In [6]:
import numpy as np
import pandas as pd
import matplotlib.pyplot as plt

In [7]:
file_name = "data_new_circles.csv"
num_data = pd.read_csv(file_name)

In [8]:
target = "target"

In [9]:
pos = num_data[target].mean()
neg = 1 - pos

In [10]:
weight_for_0 = (1 / neg) / 2
weight_for_1 = (1 / pos) / 2

class_weight = {0 : weight_for_0, 1 : weight_for_1}

print(weight_for_0, weight_for_1)

1.0 1.0


In [11]:
def stratify_sample(data, cut, target):
    assert(cut) >= 0
    return data.groupby(target, group_keys=False).apply(lambda x: x.sample(frac=1/cut))

In [12]:
from sklearn.model_selection import train_test_split
import tensorflow as tf

from keras import models
from keras import layers
from keras import optimizers 
from keras import metrics

In [13]:
def sample(data, cut, target):
    assert(cut > 0)
    return data.groupby(target, group_keys=False).apply(lambda x: x.sample(frac=1/cut))   

In [14]:
def get_train_test_split(data, target, cut, random_state = None):
    num_data_new = sample(data, cut, target)
    
    train, test = train_test_split(num_data_new, test_size=0.2, random_state=random_state) 

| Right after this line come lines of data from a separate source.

/-- `𝔽_S⁻¹ = u_S 𝓕⁻¹`. [cite: Connes1999, §VII Lemma 1 b) (arXiv p0012)] -/
theorem semilocalFourierInvOf_eq_twistUnitary_mul (P : Finset ℕ) :
    semilocalFourierInvOf P = twistUnitary P * fourierL2Inv := by
  rw [semilocalFourierInvOf_eq_fourierL2Inv_mul]
  calc fourierL2Inv * ContinuousLinearMap.adjoint (twistUnitary P)
      = fourierL2Inv * (ContinuousLinearMap.adjoint (twistUnitary P) * fourierL2) * fourierL2Inv := by
        rw [mul_assoc, mul_assoc, fourierL2_mul_fourierL2Inv, mul_one]
    _ = (fourierL2Inv * fourierL2) * twistUnitary P * fourierL2Inv := by
        rw [← fourierL2_mul_twistUnitary]; simp only [mul_assoc]
    _ = twistUnitary P * fourierL2Inv := by rw [fourierL2Inv_mul_fourierL2, one_mul]

/-- **`P̂_Λ^S = u_S P̂⁰_Λ u_S^*`**: the ultraviolet cutoff of Connes 1999 VII (13) for `S = {∞} ∪ P` is the unitary
conjugate by `u_S` of the archimedean one `P̂⁰_Λ = 𝓕 P_Λ 𝓕⁻¹` (`dualCutoffProj ∅ Λ`). [cite: Connes1999, §VII eq. (13) (arXiv p0013); Connes2026Letter, §7.4 display (arXiv p0025:L16)] -/
theorem dualCutoffProj_eq_conj (P : Finset ℕ) (Λ : ℝ) :
    dualCutoffProj P Λ = twistUnitary P * dualCutoffProj ∅ Λ * ContinuousLinearMap.adjoint (twistUnitary P) := by
  rw [dualCutoffProj, dualCutoffProj_empty, semilocalFourierOf_eq_twistUnitary_mul,
    semilocalFourierInvOf_eq_fourierL2Inv_mul]
  simp only [mul_assoc]

/-- **`R_Λ^S = u_S P̂⁰_Λ u_S^* P_Λ`** (`cutoffR P Λ`, Connes 1999 VII (13) `R_Λ = P̂_Λ P_Λ`). [cite: Connes1999, §VII eq. (13) (arXiv p0013)] -/
theorem cutoffR_eq_conj (P : Finset ℕ) (Λ : ℝ) :
    cutoffR P Λ = twistUnitary P * dualCutoffProj ∅ Λ * ContinuousLinearMap.adjoint (twistUnitary P) * cutoffProj Λ := by
  rw [cutoffR, dualCutoffProj_eq_conj]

    y_train = np.array(train[target])
    y_test = np.array(test[target])

    x_train = np.array(train.drop(columns=[target]))
    x_test = np.array(test.drop(columns=[target]))
    
    return x_train, x_test, y_train, y_test 

In [15]:
input_size = len(num_data.columns) - 1
print(input_size)

2


In [16]:
params = [10, 10, 1]

In [35]:
volume = len(num_data)
data_vol = [volume, volume/2, volume/3, volume / 5, volume/10, 30, 15, 10, 6, 2] 
log_cuts = list(map(lambda x: int(volume / x), data_vol))

In [36]:
print("Volume = {}, \n Cuts are {}".format(volume, log_cuts))
print("Volume of data is {}".format(list(map(lambda x: int(volume / x), log_cuts))))

Volume = 600, 
 Cuts are [1, 2, 3, 5, 10, 20, 40, 60, 100, 300]
Volume of data is [600, 300, 200, 120, 60, 30, 15, 10, 6, 2]


In [19]:
get_model_directory = lambda series, cut: "models/{}_series/{}_cut/".format(series, cut)
get_model_name = lambda number:  "m_{}.h5".format(number)

In [20]:
def make_model(input_size, parameters):
    model = models.Sequential()

    model.add(layers.Dense(parameters[0], activation='relu', input_shape=(input_size,)))
    model.add(layers.Dense(parameters[1], activation='relu'))
    model.add(layers.Dense(parameters[2], activation='sigmoid'))
    
    model.compile(optimizer=optimizers.Adam(), 
              loss='binary_crossentropy', 
              metrics=["accuracy"]
              )
    
    return model

In [40]:
from keras.callbacks import ModelCheckpoint
## this function is task-specific
def model_train(model_name, data_split, epochs, random_target=False):
    model = make_model(input_size, params)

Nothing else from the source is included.